/-- **An unmatched good pair lies in one of four boundary/close classes.** If `({P₁}, P₂)` is a good
chain index with `N(P₁P₂) ≥ X^{3/2+τ}` which is not `({P₁}, P₂)` for any pair index
`(𝐧, P₁, P₂)`, `𝐧 ∈ nPairs`, `P_j ∈ 𝒥(n_j)`, then `N(P₂) < X^{τ+ξ}`, or `N(P₁) ≥ X^{1−τ−ξ}`, or
`N(P₁) < N(P₂)X^ξ`, or `N(P₁P₂) < X^{3/2+τ+2ξ}` (otherwise `n_j = ⌊log N(P_j)/(ξ log X)⌋` works).
[cite: HeathBrownActa2001, §7 p. 46] -/
theorem U2_unmatched_pair_cases (hX : 1 < X) (hτ : 0 < τ)
    {t : Finset (Ideal (𝓞 K)) × Ideal (𝓞 K)} (ht : t ∈ Upairs X τ 1) (hg : UGood t)
    (hun : t ∉ ((nPairs τ).sigma (fun nn => Jprimes X τ nn.1 ×ˢ Jprimes X τ nn.2)).image
      (fun a : (Σ _ : ℕ × ℕ, Ideal (𝓞 K) × Ideal (𝓞 K)) =>
        ((({a.2.1} : Finset (Ideal (𝓞 K))), a.2.2) : Finset (Ideal (𝓞 K)) × Ideal (𝓞 K)))) :
    (∃ Q ∈ insert t.2 t.1, (Ideal.absNorm Q : ℝ) < X ^ (τ + hbXi τ)) ∨
    (∃ Q ∈ insert t.2 t.1, X ^ (1 - τ - hbXi τ) ≤ (Ideal.absNorm Q : ℝ)) ∨
    (∃ Q ∈ insert t.2 t.1, ∃ Q' ∈ insert t.2 t.1, Ideal.absNorm Q < Ideal.absNorm Q' ∧
      (Ideal.absNorm Q' : ℝ) < Ideal.absNorm Q * X ^ hbXi τ) ∨
    ((Ideal.absNorm (uIdeal t) : ℝ) < X ^ (3 / 2 + τ + 2 * hbXi τ)) := by
  classical
  have hξ := hbXi_pos hτ
  have hX0 : 0 < X := by linarith
  have hL : 0 < Real.log X := Real.log_pos hX
  have hξL : 0 < hbXi τ * Real.log X := by positivity
  obtain ⟨P₁, ht1, hsm1, hsm2, hlt, hn1, hn2, hNlt, hu⟩ := chain1_props ht hg
  by_contra h
  simp only [not_or, not_exists, not_and, not_lt, not_le] at h
  obtain ⟨na, nb, ne, nf⟩ := h
  have hP₁ins : P₁ ∈ insert t.2 t.1 := by rw [ht1]; exact mem_insert_of_mem (mem_singleton_self _)
  have hP₂ins : t.2 ∈ insert t.2 t.1 := mem_insert_self _ _
  obtain ⟨h1p, h10, h1lo, h1hi⟩ := mem_smallPrimes_iff.mp hsm1
  obtain ⟨h2p, h20, h2lo, h2hi⟩ := mem_smallPrimes_iff.mp hsm2
  have hXτ1 : 1 ≤ X ^ τ := Real.one_le_rpow hX.le hτ.le
  have hN1 : (1 : ℝ) ≤ Ideal.absNorm P₁ := hXτ1.trans ((h2lo.trans (by exact_mod_cast hNlt.le)))
  have hN2 : (1 : ℝ) ≤ Ideal.absNorm t.2 := hXτ1.trans h2lo
  -- the indices
  set n₁ := ⌊Real.log (Ideal.absNorm P₁ : ℝ) / (hbXi τ * Real.log X)⌋₊ with hn₁
  set n₂ := ⌊Real.log (Ideal.absNorm t.2 : ℝ) / (hbXi τ * Real.log X)⌋₊ with hn₂
  obtain ⟨h1l, h1u⟩ := normIndex_props hX hτ hN1
  obtain ⟨h2l, h2u⟩ := normIndex_props hX hτ hN2
  rw [← hn₁] at h1l h1u
  rw [← hn₂] at h2l h2u
  have hJ1 : P₁ ∈ Jprimes X τ n₁ := (mem_Jprimes_iff X τ).mpr ⟨h1p, h10, h1l, h1u, hn1⟩
  have hJ2 : t.2 ∈ Jprimes X τ n₂ := (mem_Jprimes_iff X τ).mpr ⟨h2p, h20, h2l, h2u, hn2⟩
  -- real versions of the floors
  set y₁ : ℝ := Real.log (Ideal.absNorm P₁ : ℝ) / (hbXi τ * Real.log X) with hy₁
  set y₂ : ℝ := Real.log (Ideal.absNorm t.2 : ℝ) / (hbXi τ * Real.log X) with hy₂
  have hy₁0 : 0 ≤ y₁ := div_nonneg (Real.log_nonneg hN1) hξL.le
  have hy₂0 : 0 ≤ y₂ := div_nonneg (Real.log_nonneg hN2) hξL.le
  have hfl1 : (n₁ : ℝ) ≤ y₁ := Nat.floor_le hy₁0
  have hlt1 : y₁ < (n₁ : ℝ) + 1 := Nat.lt_floor_add_one y₁
  have hfl2 : (n₂ : ℝ) ≤ y₂ := Nat.floor_le hy₂0
  have hlt2 : y₂ < (n₂ : ℝ) + 1 := Nat.lt_floor_add_one y₂
  have hlog1 : Real.log (Ideal.absNorm P₁ : ℝ) = y₁ * (hbXi τ * Real.log X) := by rw [hy₁]; field_simp
  have hlog2 : Real.log (Ideal.absNorm t.2 : ℝ) = y₂ * (hbXi τ * Real.log X) := by rw [hy₂]; field_simp
  clear_value y₁ y₂ n₁ n₂
  clear h1l h1u h2l h2u
  have hN1pos : (0 : ℝ) < Ideal.absNorm P₁ := by linarith
  have hN2pos : (0 : ℝ) < Ideal.absNorm t.2 := by linarith
  -- translate the four negated classes into bounds on `y₁`, `y₂`
  -- (a) `N(P₂) ≥ X^{τ+ξ}` ⇒ `y₂ ≥ τ/ξ + 1`
  have ha' : τ / hbXi τ + 1 ≤ y₂ := by
    have h := na t.2 hP₂ins
    have h' : (τ + hbXi τ) * Real.log X ≤ Real.log (Ideal.absNorm t.2 : ℝ) := by
      rw [← Real.log_rpow hX0]; exact Real.log_le_log (Real.rpow_pos_of_pos hX0 _) h
    rw [hlog2] at h'
    rw [div_add_one hξ.ne', div_le_iff₀ hξ]
    nlinarith
  -- (b) `N(P₁) < X^{1−τ−ξ}` ⇒ `y₁ < (1−τ)/ξ − 1`
  have hb' : y₁ < (1 - τ) / hbXi τ - 1 := by
    have h := nb P₁ hP₁ins
    have h' : Real.log (Ideal.absNorm P₁ : ℝ) < (1 - τ - hbXi τ) * Real.log X := by
      rw [← Real.log_rpow hX0]; exact Real.log_lt_log hN1pos h
    rw [hlog1] at h'
    have h3 : (y₁ + 1) * hbXi τ < 1 - τ := by nlinarith
    have h4 : y₁ + 1 < (1 - τ) / hbXi τ := by rwa [lt_div_iff₀ hξ]
    linarith
  -- (e) `N(P₁) ≥ N(P₂) X^ξ` ⇒ `y₁ ≥ y₂ + 1`
  have he' : y₂ + 1 ≤ y₁ := by
    have h := ne t.2 hP₂ins P₁ hP₁ins hNlt
    have h' : Real.log (Ideal.absNorm t.2 : ℝ) + hbXi τ * Real.log X ≤ Real.log (Ideal.absNorm P₁ : ℝ) := by
      rw [← Real.log_rpow hX0, ← Real.log_mul hN2pos.ne' (Real.rpow_pos_of_pos hX0 _).ne']
      exact Real.log_le_log (by positivity) h
    rw [hlog1, hlog2] at h'
    nlinarith
  -- (f) `N(P₁P₂) ≥ X^{3/2+τ+2ξ}` ⇒ `y₁ + y₂ ≥ (3/2+τ)/ξ + 2`
  have hf' : (3 / 2 + τ) / hbXi τ + 2 ≤ y₁ + y₂ := by
    have h := nf
    rw [hu, map_mul, Nat.cast_mul] at h
    have h' : (3 / 2 + τ + 2 * hbXi τ) * Real.log X ≤
        Real.log (Ideal.absNorm P₁ : ℝ) + Real.log (Ideal.absNorm t.2 : ℝ) := by
      rw [← Real.log_rpow hX0, ← Real.log_mul hN1pos.ne' hN2pos.ne']
      exact Real.log_le_log (Real.rpow_pos_of_pos hX0 _) h
    rw [hlog1, hlog2] at h'
    rw [div_add' _ _ _ hξ.ne', div_le_iff₀ hξ]
    nlinarith
  -- hence `(n₁, n₂) ∈ nPairs`
  have hnn : (n₁, n₂) ∈ nPairs τ := by
    rw [mem_nPairs_iff hτ]
    refine ⟨?_, ?_, ?_, ?_⟩
    · show τ / hbXi τ ≤ (n₂ : ℝ)
      linarith only [ha', hlt2]
    · show n₂ < n₁
      have h5 : (n₂ : ℝ) < n₁ := by linarith only [he', hfl2, hlt1]
      exact_mod_cast h5
    · show (n₁ : ℝ) ≤ (1 - τ) / hbXi τ - 1
      linarith only [hb', hfl1]
    · show (3 / 2 + τ) / hbXi τ ≤ (n₁ : ℝ) + n₂
      linarith only [hf', hlt1, hlt2]
  exact hun (mem_image.mpr ⟨⟨(n₁, n₂), (P₁, t.2)⟩, mem_sigma.mpr ⟨hnn, mem_product.mpr ⟨hJ1, hJ2⟩⟩,
    Prod.ext ht1.symm rfl⟩)

end U2PairsB


/-! ## Part C: pattern weights of the unmatched pairs; the Buchstab term -/

section U2PairsC

variable {ι : Type*} (E : Finset ι) (I : ι → Ideal (𝓞 K)) {X τ C₇ C₁ M Err : ℝ}

/-- **Product window at `X^{3/2+τ}`.** For a good chain index of `U^(1)` with
`X^{3/2+τ} ≤ N(P₁P₂) < X^{3/2+τ+2ξ}`, the larger norm lies in `(Y, Y·2X^{2ξ}]` with
`Y = X^{3/2+τ}/(2p₂)`. [cite: HeathBrownActa2001, §7 p. 46] -/
theorem classD2_window (hX : 1 < X) {t : Finset (Ideal (𝓞 K)) × Ideal (𝓞 K)}
    (ht : t ∈ Upairs X τ 1) (hg : UGood t)
    (hlow : X ^ (3 / 2 + τ) ≤ (Ideal.absNorm (uIdeal t) : ℝ))
    (hd : (Ideal.absNorm (uIdeal t) : ℝ) < X ^ (3 / 2 + τ + 2 * hbXi τ)) :
    ∃ h : ((insert t.2 t.1).image Ideal.absNorm).Nonempty,
      let σ := (insert t.2 t.1).image Ideal.absNorm
      let σ' := σ.erase (σ.max' h)
      let lo : ℝ := X ^ (3 / 2 + τ) / (2 * ∏ p ∈ σ', (p : ℝ))
      0 < lo ∧ lo < (σ.max' h : ℝ) ∧ (σ.max' h : ℝ) ≤ lo * (2 * X ^ ((1 + 1) * hbXi τ)) := by
  classical
  have hX0 : 0 < X := by linarith
  obtain ⟨hne, hprod, -, -⟩ := pattern_max_min ht hg
  obtain ⟨-, -, hprodN, -⟩ := pattern_props ht hg
  refine ⟨hne, ?_⟩
  set σ := (insert t.2 t.1).image Ideal.absNorm with hσ
  set p₁ := σ.max' hne with hp₁
  set D : ℝ := ∏ p ∈ σ.erase p₁, (p : ℝ) with hD
  have hD0 : 0 < D := by
    rw [hD]; refine prod_pos fun p hp => ?_
    obtain ⟨Q, hQ, rfl⟩ := mem_image.mp (mem_of_mem_erase hp)
    exact_mod_cast (hg.1 Q hQ).pos
  have hN : (Ideal.absNorm (uIdeal t) : ℝ) = p₁ * D := by
    rw [← hprodN, Nat.cast_prod, hprod]
  simp only
  have hX1τ : 0 < X ^ (3 / 2 + τ) := Real.rpow_pos_of_pos hX0 _
  refine ⟨by positivity, ?_, ?_⟩
  · rw [div_lt_iff₀ (by positivity)]
    rw [hN] at hlow; nlinarith
  · have h1 : X ^ (3 / 2 + τ) / (2 * D) * (2 * X ^ ((1 + 1) * hbXi τ)) =
        X ^ (3 / 2 + τ + 2 * hbXi τ) / D := by
      rw [show (3 / 2 + τ + 2 * hbXi τ : ℝ) = (3 / 2 + τ) + (1 + 1) * hbXi τ by ring,
        Real.rpow_add hX0 (3 / 2 + τ) ((1 + 1) * hbXi τ)]
      field_simp
    rw [h1, le_div_iff₀ hD0, ← hN]; exact hd.le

┄┄┄┄┄┄┄┄┄┄┄┄┄┄┄┄┄┄┄┄

● **PROBLEM REQUIREMENTS**
Sift the material for lines that include the word "hprodN", and copy each one.

● **YOUR RESPONSE**
  obtain ⟨-, -, hprodN, -⟩ := pattern_props ht hg
    rw [← hprodN, Nat.cast_prod, hprod]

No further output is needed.